### WHAT THE TASK ASKS
As soon as the line containing "have a1 : p₁" appears in the material below, start returning lines exactly, and end with the line containing "rw [e1, ← e2]; exact h".

### TASK INPUTS
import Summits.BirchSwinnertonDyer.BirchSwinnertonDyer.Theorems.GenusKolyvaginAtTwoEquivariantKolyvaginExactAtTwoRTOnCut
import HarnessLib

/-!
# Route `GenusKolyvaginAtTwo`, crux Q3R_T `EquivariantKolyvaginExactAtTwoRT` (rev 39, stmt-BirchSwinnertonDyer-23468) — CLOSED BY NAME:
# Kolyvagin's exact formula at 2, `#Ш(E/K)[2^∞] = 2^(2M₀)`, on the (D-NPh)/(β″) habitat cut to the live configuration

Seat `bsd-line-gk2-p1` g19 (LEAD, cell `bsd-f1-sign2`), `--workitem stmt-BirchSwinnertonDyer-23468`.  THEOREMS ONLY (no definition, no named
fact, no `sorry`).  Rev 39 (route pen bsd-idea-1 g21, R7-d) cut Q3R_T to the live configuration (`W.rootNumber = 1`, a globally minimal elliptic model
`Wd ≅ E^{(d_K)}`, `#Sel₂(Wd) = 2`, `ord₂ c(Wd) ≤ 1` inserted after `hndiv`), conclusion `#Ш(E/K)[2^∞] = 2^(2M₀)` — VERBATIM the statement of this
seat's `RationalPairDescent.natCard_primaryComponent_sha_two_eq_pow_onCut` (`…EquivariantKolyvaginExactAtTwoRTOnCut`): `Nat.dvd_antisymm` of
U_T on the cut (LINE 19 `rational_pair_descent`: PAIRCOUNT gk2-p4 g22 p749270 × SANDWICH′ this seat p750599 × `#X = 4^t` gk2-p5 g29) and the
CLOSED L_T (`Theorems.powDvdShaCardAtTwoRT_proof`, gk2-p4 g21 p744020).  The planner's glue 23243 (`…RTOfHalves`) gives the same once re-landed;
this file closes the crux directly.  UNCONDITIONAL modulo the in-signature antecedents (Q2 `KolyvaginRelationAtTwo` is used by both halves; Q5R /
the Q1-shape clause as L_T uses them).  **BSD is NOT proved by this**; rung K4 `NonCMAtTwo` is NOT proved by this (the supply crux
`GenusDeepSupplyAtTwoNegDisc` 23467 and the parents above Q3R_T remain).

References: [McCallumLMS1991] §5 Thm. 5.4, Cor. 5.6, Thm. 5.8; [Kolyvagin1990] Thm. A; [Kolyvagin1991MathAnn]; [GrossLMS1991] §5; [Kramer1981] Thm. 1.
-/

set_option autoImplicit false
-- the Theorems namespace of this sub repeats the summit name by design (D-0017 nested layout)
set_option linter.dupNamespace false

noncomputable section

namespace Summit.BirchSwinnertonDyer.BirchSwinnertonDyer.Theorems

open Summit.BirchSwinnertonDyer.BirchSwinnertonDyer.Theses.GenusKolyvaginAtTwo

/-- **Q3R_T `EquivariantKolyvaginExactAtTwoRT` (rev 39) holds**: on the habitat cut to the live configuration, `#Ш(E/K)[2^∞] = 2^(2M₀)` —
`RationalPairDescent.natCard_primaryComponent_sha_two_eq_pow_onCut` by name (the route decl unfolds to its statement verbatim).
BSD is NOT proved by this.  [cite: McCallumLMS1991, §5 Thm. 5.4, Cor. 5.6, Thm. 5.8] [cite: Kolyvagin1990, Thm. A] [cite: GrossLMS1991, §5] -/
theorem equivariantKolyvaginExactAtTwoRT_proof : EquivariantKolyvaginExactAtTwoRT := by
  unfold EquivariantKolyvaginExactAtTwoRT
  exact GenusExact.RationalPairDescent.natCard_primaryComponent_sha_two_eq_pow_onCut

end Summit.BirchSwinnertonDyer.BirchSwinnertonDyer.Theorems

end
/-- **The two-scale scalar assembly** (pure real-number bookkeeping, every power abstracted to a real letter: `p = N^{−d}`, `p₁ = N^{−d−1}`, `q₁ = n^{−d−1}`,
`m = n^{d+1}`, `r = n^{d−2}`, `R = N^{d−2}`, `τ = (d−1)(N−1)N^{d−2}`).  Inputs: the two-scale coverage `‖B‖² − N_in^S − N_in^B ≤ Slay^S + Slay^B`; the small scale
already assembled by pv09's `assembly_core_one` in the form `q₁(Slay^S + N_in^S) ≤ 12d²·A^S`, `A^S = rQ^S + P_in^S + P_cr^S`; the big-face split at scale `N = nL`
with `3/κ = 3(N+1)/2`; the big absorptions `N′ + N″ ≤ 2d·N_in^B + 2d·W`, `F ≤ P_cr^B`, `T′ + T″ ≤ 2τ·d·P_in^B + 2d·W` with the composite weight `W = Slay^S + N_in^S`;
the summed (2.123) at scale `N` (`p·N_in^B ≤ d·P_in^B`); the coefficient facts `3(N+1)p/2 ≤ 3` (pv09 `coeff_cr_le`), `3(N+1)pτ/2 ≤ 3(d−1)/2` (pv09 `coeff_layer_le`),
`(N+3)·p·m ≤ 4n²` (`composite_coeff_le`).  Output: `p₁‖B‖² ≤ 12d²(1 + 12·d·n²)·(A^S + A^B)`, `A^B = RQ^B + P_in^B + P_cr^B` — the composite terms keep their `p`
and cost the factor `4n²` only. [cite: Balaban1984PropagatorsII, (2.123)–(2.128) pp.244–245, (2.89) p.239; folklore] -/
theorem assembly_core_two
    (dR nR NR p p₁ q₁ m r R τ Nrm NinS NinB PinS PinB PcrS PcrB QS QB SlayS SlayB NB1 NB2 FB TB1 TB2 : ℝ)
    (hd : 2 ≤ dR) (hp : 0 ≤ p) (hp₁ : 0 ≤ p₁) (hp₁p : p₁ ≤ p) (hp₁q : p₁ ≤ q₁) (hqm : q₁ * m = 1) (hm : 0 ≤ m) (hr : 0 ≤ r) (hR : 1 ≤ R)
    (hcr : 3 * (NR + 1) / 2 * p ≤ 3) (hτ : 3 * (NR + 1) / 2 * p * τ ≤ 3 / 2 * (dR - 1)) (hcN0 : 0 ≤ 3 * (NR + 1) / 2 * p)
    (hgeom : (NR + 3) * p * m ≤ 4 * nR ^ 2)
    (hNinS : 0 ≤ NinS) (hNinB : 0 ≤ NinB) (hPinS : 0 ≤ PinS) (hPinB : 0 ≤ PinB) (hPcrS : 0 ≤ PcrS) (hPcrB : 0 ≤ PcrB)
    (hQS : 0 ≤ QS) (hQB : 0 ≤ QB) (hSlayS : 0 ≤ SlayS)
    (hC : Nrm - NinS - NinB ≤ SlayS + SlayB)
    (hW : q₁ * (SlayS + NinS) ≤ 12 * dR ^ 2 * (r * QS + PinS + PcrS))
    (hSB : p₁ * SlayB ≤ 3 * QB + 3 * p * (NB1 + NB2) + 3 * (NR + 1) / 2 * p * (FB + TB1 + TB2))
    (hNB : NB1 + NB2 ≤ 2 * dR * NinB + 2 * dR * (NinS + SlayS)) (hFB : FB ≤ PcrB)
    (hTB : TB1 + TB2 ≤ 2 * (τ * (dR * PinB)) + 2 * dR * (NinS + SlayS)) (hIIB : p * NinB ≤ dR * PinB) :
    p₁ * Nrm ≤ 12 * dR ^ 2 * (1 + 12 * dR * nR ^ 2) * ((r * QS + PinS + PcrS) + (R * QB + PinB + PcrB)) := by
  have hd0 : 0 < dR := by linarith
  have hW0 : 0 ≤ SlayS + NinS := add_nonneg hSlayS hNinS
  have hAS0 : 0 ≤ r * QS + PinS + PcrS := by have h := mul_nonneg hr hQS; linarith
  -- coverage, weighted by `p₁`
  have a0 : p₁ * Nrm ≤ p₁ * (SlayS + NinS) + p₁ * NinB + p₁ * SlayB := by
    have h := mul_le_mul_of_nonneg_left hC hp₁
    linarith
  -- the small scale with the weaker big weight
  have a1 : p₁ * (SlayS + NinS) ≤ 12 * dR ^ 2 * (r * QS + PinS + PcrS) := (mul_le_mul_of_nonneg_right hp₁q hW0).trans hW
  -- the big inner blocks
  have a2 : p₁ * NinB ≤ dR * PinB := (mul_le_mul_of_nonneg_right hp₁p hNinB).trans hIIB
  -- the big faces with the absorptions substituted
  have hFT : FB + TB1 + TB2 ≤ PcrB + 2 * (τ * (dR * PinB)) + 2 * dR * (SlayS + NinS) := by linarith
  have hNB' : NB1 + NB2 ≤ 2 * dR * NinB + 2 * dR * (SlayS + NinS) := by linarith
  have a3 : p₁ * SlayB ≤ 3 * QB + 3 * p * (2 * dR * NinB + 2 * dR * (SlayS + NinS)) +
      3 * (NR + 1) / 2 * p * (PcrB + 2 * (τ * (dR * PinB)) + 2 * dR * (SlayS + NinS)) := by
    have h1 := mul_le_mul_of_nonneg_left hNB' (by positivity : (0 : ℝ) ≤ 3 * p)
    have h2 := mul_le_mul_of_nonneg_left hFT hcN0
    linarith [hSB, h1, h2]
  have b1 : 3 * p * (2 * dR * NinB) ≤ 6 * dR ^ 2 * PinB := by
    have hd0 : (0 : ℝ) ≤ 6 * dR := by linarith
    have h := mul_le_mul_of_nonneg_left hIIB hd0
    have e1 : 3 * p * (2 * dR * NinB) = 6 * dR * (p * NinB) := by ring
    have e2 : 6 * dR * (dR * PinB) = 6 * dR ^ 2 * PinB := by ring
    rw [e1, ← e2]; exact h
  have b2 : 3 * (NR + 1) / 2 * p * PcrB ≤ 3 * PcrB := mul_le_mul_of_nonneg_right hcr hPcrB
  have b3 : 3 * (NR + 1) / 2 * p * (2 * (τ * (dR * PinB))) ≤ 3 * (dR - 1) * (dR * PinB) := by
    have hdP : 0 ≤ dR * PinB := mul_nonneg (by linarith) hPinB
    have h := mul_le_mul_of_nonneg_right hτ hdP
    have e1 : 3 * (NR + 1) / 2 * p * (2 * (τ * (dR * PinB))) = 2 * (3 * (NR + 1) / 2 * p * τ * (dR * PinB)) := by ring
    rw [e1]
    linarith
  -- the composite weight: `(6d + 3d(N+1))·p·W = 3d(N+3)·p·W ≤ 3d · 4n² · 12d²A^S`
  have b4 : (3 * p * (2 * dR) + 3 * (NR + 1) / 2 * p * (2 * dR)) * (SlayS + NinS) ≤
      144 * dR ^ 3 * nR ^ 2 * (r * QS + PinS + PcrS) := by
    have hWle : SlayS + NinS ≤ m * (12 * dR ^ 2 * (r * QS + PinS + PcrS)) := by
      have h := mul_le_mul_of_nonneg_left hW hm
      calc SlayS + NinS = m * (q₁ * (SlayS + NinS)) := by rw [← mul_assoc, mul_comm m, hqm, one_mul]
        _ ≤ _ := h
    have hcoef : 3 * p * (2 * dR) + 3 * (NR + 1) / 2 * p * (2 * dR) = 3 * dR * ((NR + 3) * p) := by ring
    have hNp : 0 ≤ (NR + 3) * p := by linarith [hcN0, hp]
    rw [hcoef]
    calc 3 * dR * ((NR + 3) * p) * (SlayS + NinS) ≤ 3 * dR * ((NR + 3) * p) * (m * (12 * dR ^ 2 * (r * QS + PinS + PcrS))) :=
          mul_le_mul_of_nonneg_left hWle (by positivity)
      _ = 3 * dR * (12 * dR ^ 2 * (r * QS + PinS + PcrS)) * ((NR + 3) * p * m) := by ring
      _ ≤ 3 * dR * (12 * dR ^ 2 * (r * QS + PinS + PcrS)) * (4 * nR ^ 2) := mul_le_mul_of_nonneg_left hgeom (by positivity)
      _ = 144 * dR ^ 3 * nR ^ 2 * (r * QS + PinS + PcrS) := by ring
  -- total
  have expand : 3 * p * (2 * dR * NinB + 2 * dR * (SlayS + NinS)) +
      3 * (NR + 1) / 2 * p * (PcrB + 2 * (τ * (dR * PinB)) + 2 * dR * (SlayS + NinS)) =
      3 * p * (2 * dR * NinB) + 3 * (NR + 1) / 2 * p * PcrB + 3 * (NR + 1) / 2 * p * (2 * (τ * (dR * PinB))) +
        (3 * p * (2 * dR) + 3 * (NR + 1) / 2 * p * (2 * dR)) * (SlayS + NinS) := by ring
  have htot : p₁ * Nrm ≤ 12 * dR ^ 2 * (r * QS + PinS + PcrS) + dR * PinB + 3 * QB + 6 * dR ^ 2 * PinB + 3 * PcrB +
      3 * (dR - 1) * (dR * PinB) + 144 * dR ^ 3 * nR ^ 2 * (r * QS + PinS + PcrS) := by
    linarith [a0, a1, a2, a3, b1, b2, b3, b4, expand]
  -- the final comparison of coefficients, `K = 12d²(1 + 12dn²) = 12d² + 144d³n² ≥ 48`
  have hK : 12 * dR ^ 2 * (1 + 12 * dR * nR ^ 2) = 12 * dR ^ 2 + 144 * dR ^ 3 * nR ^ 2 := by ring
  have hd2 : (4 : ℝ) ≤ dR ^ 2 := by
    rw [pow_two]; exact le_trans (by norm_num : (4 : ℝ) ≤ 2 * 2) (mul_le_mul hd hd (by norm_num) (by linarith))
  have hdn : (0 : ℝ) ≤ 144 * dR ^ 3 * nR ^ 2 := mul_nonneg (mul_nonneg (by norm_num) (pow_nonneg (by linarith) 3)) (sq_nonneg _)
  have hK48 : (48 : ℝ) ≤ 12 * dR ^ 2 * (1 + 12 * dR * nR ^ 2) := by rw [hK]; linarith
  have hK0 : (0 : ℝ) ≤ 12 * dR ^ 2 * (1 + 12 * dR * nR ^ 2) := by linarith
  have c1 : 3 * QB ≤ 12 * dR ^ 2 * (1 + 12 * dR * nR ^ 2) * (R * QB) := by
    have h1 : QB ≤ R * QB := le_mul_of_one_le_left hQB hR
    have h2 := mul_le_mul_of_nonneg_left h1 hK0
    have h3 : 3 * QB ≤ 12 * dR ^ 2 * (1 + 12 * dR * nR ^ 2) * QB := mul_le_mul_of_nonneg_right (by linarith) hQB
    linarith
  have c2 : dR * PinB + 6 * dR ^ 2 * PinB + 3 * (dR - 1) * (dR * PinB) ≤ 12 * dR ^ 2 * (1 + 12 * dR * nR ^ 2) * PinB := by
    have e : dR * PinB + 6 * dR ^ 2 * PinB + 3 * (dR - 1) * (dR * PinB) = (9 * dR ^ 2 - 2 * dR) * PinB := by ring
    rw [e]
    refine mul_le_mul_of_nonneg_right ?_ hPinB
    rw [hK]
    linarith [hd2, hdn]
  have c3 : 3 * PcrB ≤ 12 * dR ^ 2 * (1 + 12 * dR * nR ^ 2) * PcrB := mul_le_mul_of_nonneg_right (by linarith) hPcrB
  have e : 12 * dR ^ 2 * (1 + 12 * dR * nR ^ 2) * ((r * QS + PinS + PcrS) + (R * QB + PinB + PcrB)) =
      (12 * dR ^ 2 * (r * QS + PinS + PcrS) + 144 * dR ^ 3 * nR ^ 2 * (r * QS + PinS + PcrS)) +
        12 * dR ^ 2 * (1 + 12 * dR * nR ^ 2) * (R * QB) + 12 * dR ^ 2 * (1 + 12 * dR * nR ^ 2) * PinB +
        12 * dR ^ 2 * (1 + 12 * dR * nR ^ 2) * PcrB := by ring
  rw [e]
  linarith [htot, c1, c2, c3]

### RESPONSE FOR THIS EXERCISE
  have a1 : p₁ * (SlayS + NinS) ≤ 12 * dR ^ 2 * (r * QS + PinS + PcrS) := (mul_le_mul_of_nonneg_right hp₁q hW0).trans hW
  -- the big inner blocks
  have a2 : p₁ * NinB ≤ dR * PinB := (mul_le_mul_of_nonneg_right hp₁p hNinB).trans hIIB
  -- the big faces with the absorptions substituted
  have hFT : FB + TB1 + TB2 ≤ PcrB + 2 * (τ * (dR * PinB)) + 2 * dR * (SlayS + NinS) := by linarith
  have hNB' : NB1 + NB2 ≤ 2 * dR * NinB + 2 * dR * (SlayS + NinS) := by linarith
  have a3 : p₁ * SlayB ≤ 3 * QB + 3 * p * (2 * dR * NinB + 2 * dR * (SlayS + NinS)) +
      3 * (NR + 1) / 2 * p * (PcrB + 2 * (τ * (dR * PinB)) + 2 * dR * (SlayS + NinS)) := by
    have h1 := mul_le_mul_of_nonneg_left hNB' (by positivity : (0 : ℝ) ≤ 3 * p)
    have h2 := mul_le_mul_of_nonneg_left hFT hcN0
    linarith [hSB, h1, h2]
  have b1 : 3 * p * (2 * dR * NinB) ≤ 6 * dR ^ 2 * PinB := by
    have hd0 : (0 : ℝ) ≤ 6 * dR := by linarith
    have h := mul_le_mul_of_nonneg_left hIIB hd0
    have e1 : 3 * p * (2 * dR * NinB) = 6 * dR * (p * NinB) := by ring
    have e2 : 6 * dR * (dR * PinB) = 6 * dR ^ 2 * PinB := by ring
    rw [e1, ← e2]; exact h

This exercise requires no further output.